Zdaje się, że maintainer overlaya przez przypadek skasował ebuilda dla wersji 0.1.2. Możesz spokojnie instalować wersję live, już nawet wzbogaciła się o dość duży patch poprawiający wydajność scrollowania.

 *shpaq wrote:*   

> Feature request: Dałoby się dodać obsługę lyrics?

 

To właśnie feature, który aktualnie jest pierwszy w kolejce do implementacji   :Wink: 

----------

## shpaq

 *unK wrote:*   

> 
> 
> Zdaje się, że maintainer overlaya przez przypadek skasował ebuilda dla wersji 0.1.2. Możesz spokojnie instalować wersję live, już nawet wzbogaciła się o dość duży patch poprawiający wydajność scrollowania.

 

Tak też zrobiłem.  :Very Happy: 

 *unK wrote:*   

> 
> 
> To właśnie feature, który aktualnie jest pierwszy w kolejce do implementacji  

 

Świetnie. 

A tak przy okazji to już wiem czego mi jeszcze brakuje.

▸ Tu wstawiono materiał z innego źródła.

import Summits.FinalStateConjecture.FinalStateConjecture.Theorems.PhotonSphereChannelsWindowedShellChannelsStubFarHalfShare

/-!
# Crux `WindowedShellChannels` (stmt-FinalStateConjecture-14085), line `Sketch` — stub `stub_farPolyShare`
# (the explicit-threshold far share, parity-free, two-sided)

There is ONE absolute constant `A > 0` (here `A = 2·10⁸`) such that for every mode `(s, ℓ)`,
`s ≤ 2`, `s ≤ ℓ`, of the unit-mass Regge–Wheeler equation along the centred tortoise line every
finite-energy global `C²` solution whose Cauchy data are supported in `(A(ℓ+1)⁴, ∞)` radiates at
least `E/64` ahead of the two apex-`0` far cones `{x > |t|}` in the two time directions together:

  `E/64 ≤ farChannelEnergy V 0 ψ atTop + farChannelEnergy V 0 ψ atBot`.

Proof.  The two-sided far estimate for compactly supported far data of seat 0
(`FarHalfShareModel.stub_farHalfShare_compact`, threshold existential) is re-derived with its
threshold made explicit (`farHalfShare_compact_explicit`): inside that proof the threshold is
`max (max 9 (4D²)) (max (2·max 9 (4D²)) (4096 D²))`, `D = 200(ℓ+1)²`, for `ℓ ≥ 1`
(`= 163 840 000 (ℓ+1)⁴`) and `4096·54 + 108` for `ℓ = 0`, both `≤ 2·10⁸ (ℓ+1)⁴`.  Then the landed
density step `FarHalfShareModel.far_twoSided` removes the compact support, and
`farChannelEnergy V 0 ψ l = liminf_l ∫⁻_{x > 0 + |t|} e[ψ](t)` is the `liminf` appearing there.
No parity, no definitions. [folklore in method; new]
-/

noncomputable section

set_option linter.dupNamespace false

namespace Summit.FinalStateConjecture.FinalStateConjecture.Theorems.WindowedShellChannelsSketch

open Literature.Geometry.Lorentzian Literature.Geometry.Lorentzian.ReggeWheeler Filter Set MeasureTheory
open Literature.Analysis.PDE Literature.Analysis.ODE Literature.Analysis.Calculus Real intervalIntegral
open scoped ENNReal Topology

namespace FarPolyShare

open FarHalfShareModel

/-- Threshold bookkeeping for `ℓ ≥ 1`: with `D = 200(ℓ+1)²`, `2·10⁸ (ℓ+1)⁴ ≤ R₀` gives
`max 9 (4D²) ≤ R₀`, `2·max 9 (4D²) ≤ R₀` and `4096 D² ≤ R₀`. [folklore] -/
theorem thresholds_of_poly {ℓ : ℕ} {R₀ : ℝ} (hR₀ : 200000000 * ((ℓ : ℝ) + 1) ^ 4 ≤ R₀) :
    max 9 (4 * (200 * ((ℓ : ℝ) + 1) ^ 2) ^ 2) ≤ R₀ ∧
      2 * max 9 (4 * (200 * ((ℓ : ℝ) + 1) ^ 2) ^ 2) ≤ R₀ ∧
      4096 * (200 * ((ℓ : ℝ) + 1) ^ 2) ^ 2 ≤ R₀ := by
  have hP : (1 : ℝ) ≤ ((ℓ : ℝ) + 1) ^ 4 := one_le_pow₀ (by simp)
  have hD2 : (200 * ((ℓ : ℝ) + 1) ^ 2) ^ 2 = 40000 * ((ℓ : ℝ) + 1) ^ 4 := by ring
  rw [hD2]
  have hmax : max 9 (4 * (40000 * ((ℓ : ℝ) + 1) ^ 4)) ≤ R₀ / 2 :=
    max_le (by linarith) (by linarith)
  exact ⟨by linarith, by linarith, by linarith⟩

/-- **The two-sided far estimate for compactly supported far data (one mode), explicit threshold.**
This is `FarHalfShareModel.stub_farHalfShare_compact` with `R_c = 2·10⁸ (ℓ+1)⁴`: every global `C²`
solution of the mode `(s, ℓ)`, `s ≤ 2`, `s ≤ ℓ`, with Cauchy data supported in `(R₀, B)`,
`2·10⁸ (ℓ+1)⁴ ≤ R₀ ≤ B`, satisfies `E/16 ≤ liminf_{+∞} ∫⁻_{x>|t|} e + liminf_{−∞} ∫⁻_{x>|t|} e`.
(Proof copied from seat 0's part 2, the existential threshold replaced by the hypothesis.)
[folklore in method; new] -/
theorem farHalfShare_compact_explicit (s ℓ : ℕ) (hs : s ≤ 2) (hsℓ : s ≤ ℓ) :
    ∀ R₀ B : ℝ, 200000000 * ((ℓ : ℝ) + 1) ^ 4 ≤ R₀ → R₀ ≤ B → ∀ ψ : ℝ → ℝ → ℝ,
      IsRWSolution 1 s ℓ (tortoiseRadius one_pos 0) ψ → CauchyDataSupportedOn ψ (Ioo R₀ B) →
        ENNReal.ofReal (1 / 16) * totalEnergy (linePotential 1 s ℓ (tortoiseRadius one_pos 0)) ψ 0
          ≤ liminf (fun t => ∫⁻ x in Ioi |t|, ENNReal.ofReal
              (energyDensity (linePotential 1 s ℓ (tortoiseRadius one_pos 0)) ψ t x)) atTop
            + liminf (fun t => ∫⁻ x in Ioi |t|, ENNReal.ofReal
              (energyDensity (linePotential 1 s ℓ (tortoiseRadius one_pos 0)) ψ t x)) atBot := by
  -- adapted from `FarHalfShareModel.stub_farHalfShare_compact` (…StubFarHalfShareTwoSided.lean)
  have hr := isTortoiseRadius_tortoiseRadius one_pos (0 : ℝ)
  have hVd : Differentiable ℝ (linePotential 1 s ℓ (tortoiseRadius one_pos 0)) :=
    RW.differentiable_linePotential hr s ℓ
  have hV0 : ∀ x, 0 ≤ linePotential 1 s ℓ (tortoiseRadius one_pos 0) x :=
    fun x => (RW.linePotential_pos hr hsℓ x).le
  rcases Nat.eq_zero_or_pos ℓ with hℓ0 | hℓ
  · -- `ℓ = 0`, hence `s = 0`: the free model
    have hs0 : s = 0 := by omega
    subst hℓ0; subst hs0
    intro R₀ B hR₀ hR₀B ψ hψ hsupp
    have hR₀' : (200000000 : ℝ) ≤ R₀ := by norm_num at hR₀; exact hR₀
    have hC := hψ.1
    have hh : ContDiff ℝ 2 (ψ 0) := hC.comp (contDiff_const.prodMk contDiff_id)
    have hg : ContDiff ℝ 1 (fun x => deriv (fun τ => ψ τ x) 0) := contDiff_one_tslice_deriv hC 0
    obtain ⟨φ, hφC, hφsol, hd0, hd1, hmodel⟩ :=
      free_coneModelWave hh hg (R₁ := R₀) (B := B) (by linarith) hR₀B
    refine stub_farHalfShare_transfer (V₀ := fun _ => 0) hVd hV0 continuous_const (fun _ => le_rfl)
      (X := 1) (D := Real.sqrt 54) one_pos (by linarith) (Real.sqrt_nonneg _)
      (by rw [Real.sq_sqrt (by norm_num)]; linarith) hR₀B ?_ ?_ hψ hsupp hφC ?_
      (fun x => ⟨hd0 x, hd1 x⟩) (energy_le_two_model_zero hψ (by linarith) hR₀B hsupp) ?_
    · intro x hx
      have hx0 : 0 < x := by linarith
      rw [Real.sq_sqrt (by norm_num), zero_sub, neg_sq, sq]
      exact mul_le_mul_of_nonneg_right (far_bound_zero hx0) (hV0 x)
    · intro x _
      show (1 - 1 / 2) * (0 : ℝ) ≤ _
      rw [mul_zero]; exact hV0 x
    · intro t x _
      rw [zero_mul, add_zero]
      exact hφsol t x
    · simpa only [zero_mul, add_zero] using hmodel
  · -- `ℓ ≥ 1`: the inverse-square model
    obtain ⟨ι, hι, hιeq, -, I, hI, hI'⟩ := exists_smooth_inv_extension
    intro R₀ B hR₀ hR₀B ψ hψ hsupp
    obtain ⟨hX, h2X, hbig⟩ := thresholds_of_poly hR₀
    set A : ℝ := 200 * ((ℓ : ℝ) + 1) ^ 2 with hA
    have hC := hψ.1
    have hh : ContDiff ℝ 2 (ψ 0) := hC.comp (contDiff_const.prodMk contDiff_id)
    have hg : ContDiff ℝ 1 (fun x => deriv (fun τ => ψ τ x) 0) := contDiff_one_tslice_deriv hC 0
    have hdat0 : ∀ x, x ∉ Ioo R₀ B → ψ 0 x = 0 ∧ deriv (fun τ => ψ τ x) 0 = 0 := hsupp
    obtain ⟨φ, hφC, hφsol, hd0, hd1, hmodel⟩ := inverseSquare_coneModelWave hι hιeq hI hI' hℓ hh hg
      (R₁ := R₀) (B := B) (by linarith [(le_max_left _ _).trans hX]) hR₀B
      (fun x hx => (hdat0 x fun h => by linarith [h.1]).1)
      (fun x hx => (hdat0 x fun h => by linarith [h.1]).2)
      (fun x hx => (hdat0 x fun h => by linarith [h.2]).1)
      (fun x hx => (hdat0 x fun h => by linarith [h.2]).2)
    have hX0 : 0 < max 9 (4 * A ^ 2) := lt_of_lt_of_le (by norm_num) (le_max_left _ _)
    refine stub_farHalfShare_transfer (V₀ := fun x => (ℓ : ℝ) * (ℓ + 1) * ι x ^ 2) hVd hV0
      (continuous_const.mul (hι.continuous.pow 2)) (fun x => by positivity) hX0 h2X
      (D := A) (by positivity) hbig hR₀B ?_ ?_ hψ hsupp hφC hφsol (fun x => ⟨hd0 x, hd1 x⟩)
      (energy_le_two_model_pos hs hsℓ hℓ hι.continuous hιeq hψ hX hR₀B hsupp) hmodel
    · intro x hx
      have hx0 : 0 < x := hX0.trans_le hx
      have hι2 : ι x ^ 2 = (x ^ 2)⁻¹ := by
        rw [hιeq x (by linarith [(le_max_left _ _).trans hx]), inv_pow]
      rw [hι2]
      exact (far_bounds_pos hs hℓ hx).2.2
    · intro x hx
      have hι2 : ι x ^ 2 = (x ^ 2)⁻¹ := by
        rw [hιeq x (by linarith [(le_max_left _ _).trans hx]), inv_pow]
      rw [hι2]
      exact (far_bounds_pos hs hℓ hx).1

/-- With edge `xe = 0` the far channel energy is the `liminf` of `∫⁻_{x > |t|} e[ψ](t)`. [folklore] -/
theorem farChannelEnergy_zero_eq (V : ℝ → ℝ) (ψ : ℝ → ℝ → ℝ) (l : Filter ℝ) :
    farChannelEnergy V 0 ψ l
      = liminf (fun t => ∫⁻ x in Ioi |t|, ENNReal.ofReal (energyDensity V ψ t x)) l := by
  have h : farEnergy V 0 ψ = fun t => ∫⁻ x in Ioi |t|, ENNReal.ofReal (energyDensity V ψ t x) := by
    funext t
    simp only [farEnergy, zero_add, Set.Ioi_def]
  rw [farChannelEnergy, h]

end FarPolyShare

open FarHalfShareModel FarPolyShare in
/-- **Stub `stub_farPolyShare` (explicit-threshold far share, parity-free, two-sided).**  There is
`A > 0` (namely `A = 2·10⁸`) such that for every mode `s ≤ 2`, `s ≤ ℓ` every finite-energy unit-mass
centred Regge–Wheeler solution whose Cauchy data are supported in `(A(ℓ+1)⁴, ∞)` radiates at least
`E/64` ahead of the two apex-`0` far cones together:
`E/64 ≤ farChannelEnergy V 0 ψ atTop + farChannelEnergy V 0 ψ atBot`.  (Seat 0's density step
`FarHalfShareModel.far_twoSided` fed with the explicit-threshold compact estimate
`FarPolyShare.farHalfShare_compact_explicit`.) [folklore in method; new] -/
theorem stub_farPolyShare : ∃ A : ℝ, 0 < A ∧ ∀ (s ℓ : ℕ), s ≤ 2 → s ≤ ℓ → ∀ ψ : ℝ → ℝ → ℝ,
    IsRWSolution 1 s ℓ (tortoiseRadius one_pos 0) ψ →
    CauchyDataSupportedOn ψ (Ioi (A * ((ℓ : ℝ) + 1) ^ 4)) →
    totalEnergy (linePotential 1 s ℓ (tortoiseRadius one_pos 0)) ψ 0 ≠ ⊤ →
      ENNReal.ofReal (1 / 64) * totalEnergy (linePotential 1 s ℓ (tortoiseRadius one_pos 0)) ψ 0 ≤
        farChannelEnergy (linePotential 1 s ℓ (tortoiseRadius one_pos 0)) 0 ψ atTop
          + farChannelEnergy (linePotential 1 s ℓ (tortoiseRadius one_pos 0)) 0 ψ atBot := by
  refine ⟨200000000, by norm_num, fun s ℓ hs hsℓ ψ hψ hsupp hfin => ?_⟩
  have hP : (1 : ℝ) ≤ ((ℓ : ℝ) + 1) ^ 4 := one_le_pow₀ (by simp)
  have hRc : (3 : ℝ) ≤ 200000000 * ((ℓ : ℝ) + 1) ^ 4 := by linarith
  rw [farChannelEnergy_zero_eq, farChannelEnergy_zero_eq]
  exact far_twoSided hsℓ hRc (farHalfShare_compact_explicit s ℓ hs hsℓ) hψ hsupp hfin

end Summit.FinalStateConjecture.FinalStateConjecture.Theorems.WindowedShellChannelsSketch

end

Jest możliwość by w widoku plejlisty przeskoczyć do aktualnie odtwarzanego utworu?

P.S Tak swoją drogą to dobra robota. ;]

----------

## unK

 *shpaq wrote:*   

> A tak przy okazji to już wiem czego mi jeszcze brakuje. Jest możliwość by w widoku plejlisty przeskoczyć do aktualnie odtwarzanego utworu?

 

literka 'o'.

 *shpaq wrote:*   

> P.S Tak swoją drogą to dobra robota. ;]

 

thx  :Wink: 

----------

## Odinist

 *unK wrote:*   

> A na czym miałaby polegać? Nie bardzo orientuję się w temacie ;p

 

Na scrobblowaniu?   :Smile: 

----------

## unK

Aaaa, myślałem, że może chodzi o jakieś pobieranie informacji o artyście czy coś w tym stylu. No ale przecież ze scrobblowaniem świetnie radzi sobie taki np. scmpc.

----------

## shpaq

 *unK wrote:*   

> 
> 
> literka 'o'.
> 
> 

 

Dobra, zrobiłem już z siebie idiotę. :/

W kwestii scrobblowania, świetnie radzi sobie mpdscribble. Tak szczerze to info o artyście zasysane z wiki czy innego podobnego miejsca byłoby miłe. ;]

----------

## unK

Newsy: support dla tekstów piosenek znajduje się od paru dni w repozytorium, a dzisiaj nastąpił dość poważny update, w wyniku którego libmpd nie jest już wymagane do działania ncmpcpp.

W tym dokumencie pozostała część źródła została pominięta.